O que se considera “a ampliação de oportunidades de trabalho que valorizam as habilidades das mulheres”, porém, vem acompanhada da jornada dupla, que ainda é a realidade de muitas mulheres que se dividem entre a labuta doméstica e o expediente fora de casa, afirma Paula Montagner, economista da Fundação Suede, ligada ao
governo paulista.

“Elas combinam suas atividades no mundo do trabalho com o cuidado da casa e dos filhos”, diz Paula. Para constatar essa realidade, basta conferir um recorte da PNADC do IBGE (Pesquisa Nacional por Amostra de Domicílios Contínua do Instituto Brasileiro de Geografia e Estatística), divulgado em abril: mulheres separam em média 21,3 horas semanais para cuidar da casa e de outras pessoas (como um filho), o dobro do tempo declarado pelos homens.

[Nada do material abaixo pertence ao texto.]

import Summits.Ventures.HSemireg.Pad4TowerLineDesignCert12Closure

/-!
# Pad4Tower ∕ LineDesignCert12 — KERNEL DECIDES (6∕7, `XPlus3`): guarded X⁺ (the `X` family of the dual-0 world `cfgd`) at dual heads of chunks 41–59 of 78

Tree cut of the KERNEL CERTIFICATE `Cert12`: the `decide +kernel` theorems of this module are, by NAME, STATEMENT and PROOF, those of the farm-certified
Cruxes-level parts `CeilingLineCert12A–E` (split5); the module boundary is set by the gate's build budget only. Each theorem is one static-family check at a few
heads of the design `cfg` of `Pad4TowerLineDesignCert12Closure`; the assembly is in `Pad4TowerLineDesignCert12`.

MODULE SET (tree cut of ONE certificate; one namespace `Summit.Ventures.HSemireg.Pad4Tower.LineDesignCert12`): `…Cert12DataN` ∕ `DataP` ∕ `DataPd` ∕ `DataNd` (the support and its literal
dual-0 world, DATA ONLY) → `…Cert12Closure` (key-chain `Nodup`, the design `cfg`, the literal dual `cfgd` and `cfg_dual_eq`, ◇₁₂, the ceiling line, per-chunk
G₁ closure ⇒ `cfg` is Δ- and S₄-closed) → `…Cert12RuleD1` ∕ `…Cert12RuleD2` ∕ `…Cert12RuleD3` ∕ `…Cert12XPlus1` ∕ `…Cert12XPlus2` ∕ `…Cert12XPlus3` ∕ `…Cert12XPlus4` (the RULE D (μ₄, M) resp. guarded X⁺
decides, a few heads per theorem, module boundaries set by the gate's build budget only) → `Pad4TowerLineDesignCert12` (assembly `cfg_staticH1` and the
UNCONDITIONAL doors `¬ SeedB1OddDiamondG1H1 12`, `¬ SeedB1OddConeG1H1`, `¬ SeedB1OddDiamondG1H1 h'` (12 ≤ h'), the LINE shape, every support cell's realisability).

NOTHING IN THIS MODULE SET SAYS THAT HC ∕ HC_CM ∕ HC_AV ∕ H2 ∕ stmt-HodgeConjecture-18881 HOLDS OR FAILS (HC_CM is a displayed binder of the
ladder only); the certified statements concern the typed FIRST-ORDER static game (`RuleDMu4Closed`, `XPlusClosed`, `A2IMinusClosed` = `MConfig.StaticH1`)
of ONE explicit finite support — first order is necessary, not sufficient, for a seed; no σ, no seed, no census row. `decide +kernel` only: NO `native_decide`,
no `sorry`, no `axiom`, no `instance`, no notation, no Literature fact, no new `def … : Prop`.
-/

set_option linter.dupNamespace false

namespace Summit.Ventures.HSemireg.Pad4Tower.LineDesignCert12

open Summit.Ventures.HSemireg Summit.Ventures.HSemireg.Pad4Tower

set_option maxRecDepth 32768
set_option Elab.async false
set_option synthInstance.maxSize 8192
set_option synthInstance.maxHeartbeats 2000000
set_option maxHeartbeats 8000000

/-! guarded X⁺ (the `X` family of the dual-0 world `cfgd`), heads chunked (6 per theorem) -/

/-- no `X`-family instance of the dual-0 world fires at the heads of dual chunk 41∕78 (guarded form, `xresXClosed_iff_guarded'`). [kernel `decide`] -/
theorem xplus_41 : ∀ Z ∈ lPd_41, ∀ σ : Fin 4, ¬ isApex (Z σ) → ∀ u : Fin 4, ∀ q ∈ sNd, UPartner Z q σ u → ∀ w : Fin 4, ∀ n ∈ sPd,
    Sibling q n σ w → ∀ f : Fin 4, ¬ XresXFires cfgd Z q n σ u w f := by decide +kernel
/-- no `X`-family instance of the dual-0 world fires at the heads of dual chunk 42∕78 (guarded form, `xresXClosed_iff_guarded'`). [kernel `decide`] -/
theorem xplus_42 : ∀ Z ∈ lPd_42, ∀ σ : Fin 4, ¬ isApex (Z σ) → ∀ u : Fin 4, ∀ q ∈ sNd, UPartner Z q σ u → ∀ w : Fin 4, ∀ n ∈ sPd,
    Sibling q n σ w → ∀ f : Fin 4, ¬ XresXFires cfgd Z q n σ u w f := by decide +kernel
/-- no `X`-family instance of the dual-0 world fires at the heads of dual chunk 43∕78 (guarded form, `xresXClosed_iff_guarded'`). [kernel `decide`] -/
theorem xplus_43 : ∀ Z ∈ lPd_43, ∀ σ : Fin 4, ¬ isApex (Z σ) → ∀ u : Fin 4, ∀ q ∈ sNd, UPartner Z q σ u → ∀ w : Fin 4, ∀ n ∈ sPd,
    Sibling q n σ w → ∀ f : Fin 4, ¬ XresXFires cfgd Z q n σ u w f := by decide +kernel
/-- no `X`-family instance of the dual-0 world fires at the heads of dual chunk 44∕78 (guarded form, `xresXClosed_iff_guarded'`). [kernel `decide`] -/
theorem xplus_44 : ∀ Z ∈ lPd_44, ∀ σ : Fin 4, ¬ isApex (Z σ) → ∀ u : Fin 4, ∀ q ∈ sNd, UPartner Z q σ u → ∀ w : Fin 4, ∀ n ∈ sPd,
    Sibling q n σ w → ∀ f : Fin 4, ¬ XresXFires cfgd Z q n σ u w f := by decide +kernel
/-- no `X`-family instance of the dual-0 world fires at the heads of dual chunk 45∕78 (guarded form, `xresXClosed_iff_guarded'`). [kernel `decide`] -/
theorem xplus_45 : ∀ Z ∈ lPd_45, ∀ σ : Fin 4, ¬ isApex (Z σ) → ∀ u : Fin 4, ∀ q ∈ sNd, UPartner Z q σ u → ∀ w : Fin 4, ∀ n ∈ sPd,
    Sibling q n σ w → ∀ f : Fin 4, ¬ XresXFires cfgd Z q n σ u w f := by decide +kernel
/-- no `X`-family instance of the dual-0 world fires at the heads of dual chunk 46∕78 (guarded form, `xresXClosed_iff_guarded'`). [kernel `decide`] -/
theorem xplus_46 : ∀ Z ∈ lPd_46, ∀ σ : Fin 4, ¬ isApex (Z σ) → ∀ u : Fin 4, ∀ q ∈ sNd, UPartner Z q σ u → ∀ w : Fin 4, ∀ n ∈ sPd,
    Sibling q n σ w → ∀ f : Fin 4, ¬ XresXFires cfgd Z q n σ u w f := by decide +kernel
/-- no `X`-family instance of the dual-0 world fires at the heads of dual chunk 47∕78 (guarded form, `xresXClosed_iff_guarded'`). [kernel `decide`] -/
theorem xplus_47 : ∀ Z ∈ lPd_47, ∀ σ : Fin 4, ¬ isApex (Z σ) → ∀ u : Fin 4, ∀ q ∈ sNd, UPartner Z q σ u → ∀ w : Fin 4, ∀ n ∈ sPd,
    Sibling q n σ w → ∀ f : Fin 4, ¬ XresXFires cfgd Z q n σ u w f := by decide +kernel
/-- no `X`-family instance of the dual-0 world fires at the heads of dual chunk 48∕78 (guarded form, `xresXClosed_iff_guarded'`). [kernel `decide`] -/
theorem xplus_48 : ∀ Z ∈ lPd_48, ∀ σ : Fin 4, ¬ isApex (Z σ) → ∀ u : Fin 4, ∀ q ∈ sNd, UPartner Z q σ u → ∀ w : Fin 4, ∀ n ∈ sPd,
    Sibling q n σ w → ∀ f : Fin 4, ¬ XresXFires cfgd Z q n σ u w f := by decide +kernel
/-- no `X`-family instance of the dual-0 world fires at the heads of dual chunk 49∕78 (guarded form, `xresXClosed_iff_guarded'`). [kernel `decide`] -/
theorem xplus_49 : ∀ Z ∈ lPd_49, ∀ σ : Fin 4, ¬ isApex (Z σ) → ∀ u : Fin 4, ∀ q ∈ sNd, UPartner Z q σ u → ∀ w : Fin 4, ∀ n ∈ sPd,
    Sibling q n σ w → ∀ f : Fin 4, ¬ XresXFires cfgd Z q n σ u w f := by decide +kernel
/-- no `X`-family instance of the dual-0 world fires at the heads of dual chunk 50∕78 (guarded form, `xresXClosed_iff_guarded'`). [kernel `decide`] -/
theorem xplus_50 : ∀ Z ∈ lPd_50, ∀ σ : Fin 4, ¬ isApex (Z σ) → ∀ u : Fin 4, ∀ q ∈ sNd, UPartner Z q σ u → ∀ w : Fin 4, ∀ n ∈ sPd,
    Sibling q n σ w → ∀ f : Fin 4, ¬ XresXFires cfgd Z q n σ u w f := by decide +kernel
/-- no `X`-family instance of the dual-0 world fires at the heads of dual chunk 51∕78 (guarded form, `xresXClosed_iff_guarded'`). [kernel `decide`] -/
theorem xplus_51 : ∀ Z ∈ lPd_51, ∀ σ : Fin 4, ¬ isApex (Z σ) → ∀ u : Fin 4, ∀ q ∈ sNd, UPartner Z q σ u → ∀ w : Fin 4, ∀ n ∈ sPd,
    Sibling q n σ w → ∀ f : Fin 4, ¬ XresXFires cfgd Z q n σ u w f := by decide +kernel
/-- no `X`-family instance of the dual-0 world fires at the heads of dual chunk 52∕78 (guarded form, `xresXClosed_iff_guarded'`). [kernel `decide`] -/
theorem xplus_52 : ∀ Z ∈ lPd_52, ∀ σ : Fin 4, ¬ isApex (Z σ) → ∀ u : Fin 4, ∀ q ∈ sNd, UPartner Z q σ u → ∀ w : Fin 4, ∀ n ∈ sPd,
    Sibling q n σ w → ∀ f : Fin 4, ¬ XresXFires cfgd Z q n σ u w f := by decide +kernel
/-- no `X`-family instance of the dual-0 world fires at the heads of dual chunk 53∕78 (guarded form, `xresXClosed_iff_guarded'`). [kernel `decide`] -/
theorem xplus_53 : ∀ Z ∈ lPd_53, ∀ σ : Fin 4, ¬ isApex (Z σ) → ∀ u : Fin 4, ∀ q ∈ sNd, UPartner Z q σ u → ∀ w : Fin 4, ∀ n ∈ sPd,
    Sibling q n σ w → ∀ f : Fin 4, ¬ XresXFires cfgd Z q n σ u w f := by decide +kernel
/-- no `X`-family instance of the dual-0 world fires at the heads of dual chunk 54∕78 (guarded form, `xresXClosed_iff_guarded'`). [kernel `decide`] -/
theorem xplus_54 : ∀ Z ∈ lPd_54, ∀ σ : Fin 4, ¬ isApex (Z σ) → ∀ u : Fin 4, ∀ q ∈ sNd, UPartner Z q σ u → ∀ w : Fin 4, ∀ n ∈ sPd,
    Sibling q n σ w → ∀ f : Fin 4, ¬ XresXFires cfgd Z q n σ u w f := by decide +kernel
/-- no `X`-family instance of the dual-0 world fires at the heads of dual chunk 55∕78 (guarded form, `xresXClosed_iff_guarded'`). [kernel `decide`] -/
theorem xplus_55 : ∀ Z ∈ lPd_55, ∀ σ : Fin 4, ¬ isApex (Z σ) → ∀ u : Fin 4, ∀ q ∈ sNd, UPartner Z q σ u → ∀ w : Fin 4, ∀ n ∈ sPd,
    Sibling q n σ w → ∀ f : Fin 4, ¬ XresXFires cfgd Z q n σ u w f := by decide +kernel
/-- no `X`-family instance of the dual-0 world fires at the heads of dual chunk 56∕78 (guarded form, `xresXClosed_iff_guarded'`). [kernel `decide`] -/
theorem xplus_56 : ∀ Z ∈ lPd_56, ∀ σ : Fin 4, ¬ isApex (Z σ) → ∀ u : Fin 4, ∀ q ∈ sNd, UPartner Z q σ u → ∀ w : Fin 4, ∀ n ∈ sPd,
    Sibling q n σ w → ∀ f : Fin 4, ¬ XresXFires cfgd Z q n σ u w f := by decide +kernel
/-- no `X`-family instance of the dual-0 world fires at the heads of dual chunk 57∕78 (guarded form, `xresXClosed_iff_guarded'`). [kernel `decide`] -/
theorem xplus_57 : ∀ Z ∈ lPd_57, ∀ σ : Fin 4, ¬ isApex (Z σ) → ∀ u : Fin 4, ∀ q ∈ sNd, UPartner Z q σ u → ∀ w : Fin 4, ∀ n ∈ sPd,
    Sibling q n σ w → ∀ f : Fin 4, ¬ XresXFires cfgd Z q n σ u w f := by decide +kernel
/-- no `X`-family instance of the dual-0 world fires at the heads of dual chunk 58∕78 (guarded form, `xresXClosed_iff_guarded'`). [kernel `decide`] -/
theorem xplus_58 : ∀ Z ∈ lPd_58, ∀ σ : Fin 4, ¬ isApex (Z σ) → ∀ u : Fin 4, ∀ q ∈ sNd, UPartner Z q σ u → ∀ w : Fin 4, ∀ n ∈ sPd,
    Sibling q n σ w → ∀ f : Fin 4, ¬ XresXFires cfgd Z q n σ u w f := by decide +kernel
/-- no `X`-family instance of the dual-0 world fires at the heads of dual chunk 59∕78 (guarded form, `xresXClosed_iff_guarded'`). [kernel `decide`] -/
theorem xplus_59 : ∀ Z ∈ lPd_59, ∀ σ : Fin 4, ¬ isApex (Z σ) → ∀ u : Fin 4, ∀ q ∈ sNd, UPartner Z q σ u → ∀ w : Fin 4, ∀ n ∈ sPd,
    Sibling q n σ w → ∀ f : Fin 4, ¬ XresXFires cfgd Z q n σ u w f := by decide +kernel

end Summit.Ventures.HSemireg.Pad4Tower.LineDesignCert12
/-- **The pairing through phase space** (Fubini): for bounded measurable `f`, `g` and a coercive
action, `∫ (K_Ψ f)(φ) g(φ) e^{−S(φ)} dφ = Z_p⁻¹ ∫∫ (involOp H Ψ (f∘fst))(z) g(z.1) e^{−H(z)} dz`. -/
theorem hmcOpOf_pairing {J : Fin (n + 1) → Fin (n + 1) → ℝ} {lam ε K : ℝ} (hε : 0 < ε)
    (hS : ∀ φ : Fin (n + 1) → ℝ, ε * ∑ w, φ w ^ 2 - K ≤ latticePhi4Action J lam φ)
    {Ψ : (Fin (n + 1) → ℝ) × (Fin (n + 1) → ℝ) → (Fin (n + 1) → ℝ) × (Fin (n + 1) → ℝ)}
    (hΨm : Measurable Ψ) {f g : (Fin (n + 1) → ℝ) → ℝ} (hfm : Measurable f) (hgm : Measurable g)
    {Bf Bg : ℝ} (hfb : ∀ φ, |f φ| ≤ Bf) (hgb : ∀ φ, |g φ| ≤ Bg) :
    ∫ φ, hmcOpOf J lam Ψ f φ * g φ * gibbsWeight J lam φ
      = (∫ z, involOp (phi4HmcEnergy J lam) Ψ (fun y => f y.1) z * g z.1
          * Real.exp (-phi4HmcEnergy J lam z)
            ∂((volume : Measure (Fin (n + 1) → ℝ)).prod volume)) / momentumZ n := by
  set H := phi4HmcEnergy J lam with hH
  set F : (Fin (n + 1) → ℝ) × (Fin (n + 1) → ℝ) → ℝ := fun y => f y.1 with hF
  have hHm : Measurable H := measurable_phi4HmcEnergy J lam
  have hFm : Measurable F := hfm.comp measurable_fst
  have hFb : ∀ z, |F z| ≤ Bf := fun z => hfb z.1
  have hW : ∀ φ p, Real.exp (-H (φ, p)) = gibbsWeight J lam φ * momentumWeight p :=
    fun φ p => exp_neg_phi4HmcEnergy J lam (φ, p)
  -- integrability of the phase-space integrand
  have hint : Integrable (fun z => involOp H Ψ F z * g z.1 * Real.exp (-H z))
      ((volume : Measure (Fin (n + 1) → ℝ)).prod volume) := by
    refine integrable_bdd_mul_weight ((measurable_involOp hHm hΨm hFm).mul (hgm.comp measurable_fst))
      (C := Bf * Bg) (fun z => ?_) (Real.measurable_exp.comp hHm.neg) (fun z => (Real.exp_pos _).le)
      (integrable_exp_neg_phi4HmcEnergy hε hS)
    have hBf : 0 ≤ Bf := (abs_nonneg _).trans (hfb z.1)
    rw [abs_mul]
    exact mul_le_mul (abs_involOp_le H Ψ hFb z) (hgb z.1) (abs_nonneg _) hBf
  have hop : ∀ φ, hmcOpOf J lam Ψ f φ
      = (∫ p, involOp H Ψ F (φ, p) * momentumWeight p) / momentumZ n := fun φ => rfl
  have hfub : ∫ φ, (∫ p, involOp H Ψ F (φ, p) * momentumWeight p) * g φ * gibbsWeight J lam φ
      = ∫ z, involOp H Ψ F z * g z.1 * Real.exp (-H z)
          ∂((volume : Measure (Fin (n + 1) → ℝ)).prod volume) := by
    rw [integral_prod _ hint]
    refine integral_congr_ae (Eventually.of_forall fun φ => ?_)
    dsimp only
    rw [mul_assoc, ← integral_mul_const]
    refine integral_congr_ae (Eventually.of_forall fun p => ?_)
    dsimp only
    rw [hW φ p]
    ring
  calc ∫ φ, hmcOpOf J lam Ψ f φ * g φ * gibbsWeight J lam φ
      = ∫ φ, ((∫ p, involOp H Ψ F (φ, p) * momentumWeight p) * g φ * gibbsWeight J lam φ)
          / momentumZ n := by
        refine integral_congr_ae (Eventually.of_forall fun φ => ?_)
        dsimp only
        rw [hop]
        ring
    _ = (∫ z, involOp H Ψ F z * g z.1 * Real.exp (-H z)
          ∂((volume : Measure (Fin (n + 1) → ℝ)).prod volume)) / momentumZ n := by
        rw [integral_div, hfub]
import Summits.HubbardSuperconductivity.HubbardSuperconductivity.Theorems.AnisotropyChordTransferFibre3FinXDEvalW

/-!
# Route `AnisotropyChord` / H0 rotor rung: FIN per-`L` SIDE-CONDITION cell facts, `L = 20` (GM₃ cells 106–107)

Kernel facts `sdCellAnyZ 20 (49/50) 20 la lb (c, bn, aD) = true` (regime clause `mHole ≥ 0 ∧ facMI·η·(aD + b/(2+cos θ)) < c` on the cell, or vacuity), g5's `xbEval` objects, `decide +kernel`.
Prover seat `hubbard-h0-rotor-p3` g7; helper for piece A = stmt-HubbardSuperconductivity-23918 of rung 19089 (`--supports`, helper class).
WHAT THIS IS NOT: nothing here proves superconductivity in the Hubbard model (rotor TARGET as worded stays FALSE, g15 verdict); kernel facts /
assembly for ONE conditional reduction at one `L`.
-/

set_option linter.dupNamespace false
set_option autoImplicit false

namespace Summit.HubbardSuperconductivity.HubbardSuperconductivity.Theorems.AnisotropyChord.Transfer.Fibre3

namespace FinXD

/-- side-condition cell `[1842138913732207, 1888192386575513]` of `L = 20` (`cert`). [folklore] -/
theorem sd20_106 : sdCellAnyZ 20 (49/50 : ℚ) 20 1842138913732207 1888192386575513 ((11/20 : ℚ), (16 : ℕ), (2/25 : ℚ)) = true := by (rw [← sdCellAnyZW_eq]; decide +kernel)

/-- side-condition cell `[1888192386575513, 1935397196239901]` of `L = 20` (`cert`). [folklore] -/
theorem sd20_107 : sdCellAnyZ 20 (49/50 : ℚ) 20 1888192386575513 1935397196239901 ((11/20 : ℚ), (16 : ℕ), (2/25 : ℚ)) = true := by (rw [← sdCellAnyZW_eq]; decide +kernel)

end FinXD

end Summit.HubbardSuperconductivity.HubbardSuperconductivity.Theorems.AnisotropyChord.Transfer.Fibre3
/-- the two-variable field of (2.5): `F(x,x′) = η^{−(d+1)}δG_k(Ω,Ω₂,B̃₀;x,x′)`, an `N × N` block read as a function `ι → ι → ℝ`.
[cite: Balaban1983Higgs3, (2.5) p.424] -/
def kerDA (z : ↥(boxDom (Nf ℓ k M)) × ↥(boxDom (Nf ℓ k M))) : ι → ι → ℝ :=
  fun i i' => ((((ℓ + 1) ^ k : ℕ)) : ℝ) ^ (d + 1) * dGkA0 F κ A₀ ℓ k hs a m2 z.1 z.2 i i'

/-- the covariant derivatives of the two-variable field in all `2(d+1)` directions ([B4] (1.3); row bonds:
`η^{−1}(U(B̃₀,⟨x,xe⟩)F(xe,x′) − F(x,x′))`, column bonds: `η^{−1}(F(x,x′e)U(B̃₀,⟨x′,x′e⟩)ᵀ − F(x,x′))`; the link variables of `Ω₂`, which
are those of `Ω` restricted). [cite: Balaban1983Higgs3, (1.32) p.420] -/
def derivDA : ((Fin (d + 1) × ((↥(boxDom (Nf ℓ k M)) × ↥(boxDom (Nf ℓ k M))) × ↥(boxDom (Nf ℓ k M)))) ⊕
      (Fin (d + 1) × ((↥(boxDom (Nf ℓ k M)) × ↥(boxDom (Nf ℓ k M))) × ↥(boxDom (Nf ℓ k M))))) → (ι → ι → ℝ) :=
  Sum.elim
    (fun b i i' => (((ℓ + 1) ^ k : ℕ) : ℝ) * (((((ℓ + 1) ^ k : ℕ)) : ℝ) ^ (d + 1)
      * (Ub F κ A₀ ℓ k M b.2.1.1 b.2.2 * dGkA0 F κ A₀ ℓ k hs a m2 b.2.2 b.2.1.2 - dGkA0 F κ A₀ ℓ k hs a m2 b.2.1.1 b.2.1.2) i i'))
    (fun b i i' => (((ℓ + 1) ^ k : ℕ) : ℝ) * (((((ℓ + 1) ^ k : ℕ)) : ℝ) ^ (d + 1)
      * (dGkA0 F κ A₀ ℓ k hs a m2 b.2.1.1 b.2.2 * (Ub F κ A₀ ℓ k M b.2.1.2 b.2.2)ᵀ - dGkA0 F κ A₀ ℓ k hs a m2 b.2.1.1 b.2.1.2) i i'))

/-- the two-sided transport of derivative values to the base point of the first bond: `U(B̃₀(Γ_{x,y}))·D·U(B̃₀(Γ_{x′,y′}))ᵀ`
(contour-independent, `B3Eq26ConstBox.transport_eq_Ub`). [cite: Balaban1983Higgs3, (1.32) p.420] -/
def tauDA (c c' : ((Fin (d + 1) × ((↥(boxDom (Nf ℓ k M)) × ↥(boxDom (Nf ℓ k M))) × ↥(boxDom (Nf ℓ k M)))) ⊕
      (Fin (d + 1) × ((↥(boxDom (Nf ℓ k M)) × ↥(boxDom (Nf ℓ k M))) × ↥(boxDom (Nf ℓ k M))))))
    (D : ι → ι → ℝ) : ι → ι → ℝ :=
  fun i i' => (Ub F κ A₀ ℓ k M (baseOf ℓ k M c).1 (baseOf ℓ k M c').1 * Matrix.of D
    * (Ub F κ A₀ ℓ k M (baseOf ℓ k M c).2 (baseOf ℓ k M c').2)ᵀ) i i'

A administradora Diana Branisso, 38, diz que precisa de uma “agenda militar” para conciliar a criação de Nicky, 6, e Manu, 3, com seu trabalho, sua pesquisa acadêmica e as aulas que dá de marketing digital.

“Trabalho desde que me conheço por gente”, conta. Diana conta que vendia chocolate quando criança, fazia animação de festas infantis e ensinava inglês na adolescência. Ao contrário do marido, Diana tem flexibilidade para fracionar a rotina: intercala o expediente com o acompanhamento educacional das filhas, incluindo ajudar no dever de casa e buscá-las na escola. Tempo para si mesma, nem pensar, no momento. “A academia morreu”, diz.

Já Josiléia Lucília Correia, 41, tinha um acordo com o esposo, com quem está desde seus 14 anos. Quando formassem família, ela se dedicaria à prole. “Ele sempre disse que não gostaria que outra pessoa tomasse conta dos nossos filhos. Aceitei numa boa, não vi como algo ruim para mim.”

Com duas filhas, de 14 e 19 anos, hoje estuda psicologia. “Percebi que eu queria ser mais útil, não queria mais ser só dona de casa”, afirma Já Jéssica Pádua da Cruz, 25, está tão confortável com a função que administra no Facebook a página Donas de Casa Práticas, Organizadas e Felizes.

Ela estudava administração, mas parou assim que casou. Ela diz ser um engano imaginar que tem tempo sobrando porque não trabalha. “Tipo, tem muita gente acha que é uma vida fácil, molezinha, mas longe disso”, afirma.

Jéssica conta que acorda às 5h30, faz café, toma conta da casa, serve o almoço para filha e a leva para o colégio. E isso só na primeira metade do dia. Jéssica costuma ouvir de meninas da sua idade ou até das mais novas que trabalham fora que mulheres “do lar ficam o dia todo de pernas para o ar. “Ai, ai, antes fosse”, diz. “Muitas vezes acordo falando: hoje não vou fazer nada em casa. E quando percebo já estou lavando uma louça, umas roupas… Não tem jeito pra descansar.”

Ela sonha em formar uma dupla sertaneja com o marido um dia. Por ora, continua engrossando essa camada populacional que já viu dias mais populares.

“Meu sonho é ser cantora, até hoje. Mas nunca tive oportunidade. Então, achei melhor ficar sendo dona de casa mesmo”, afirma.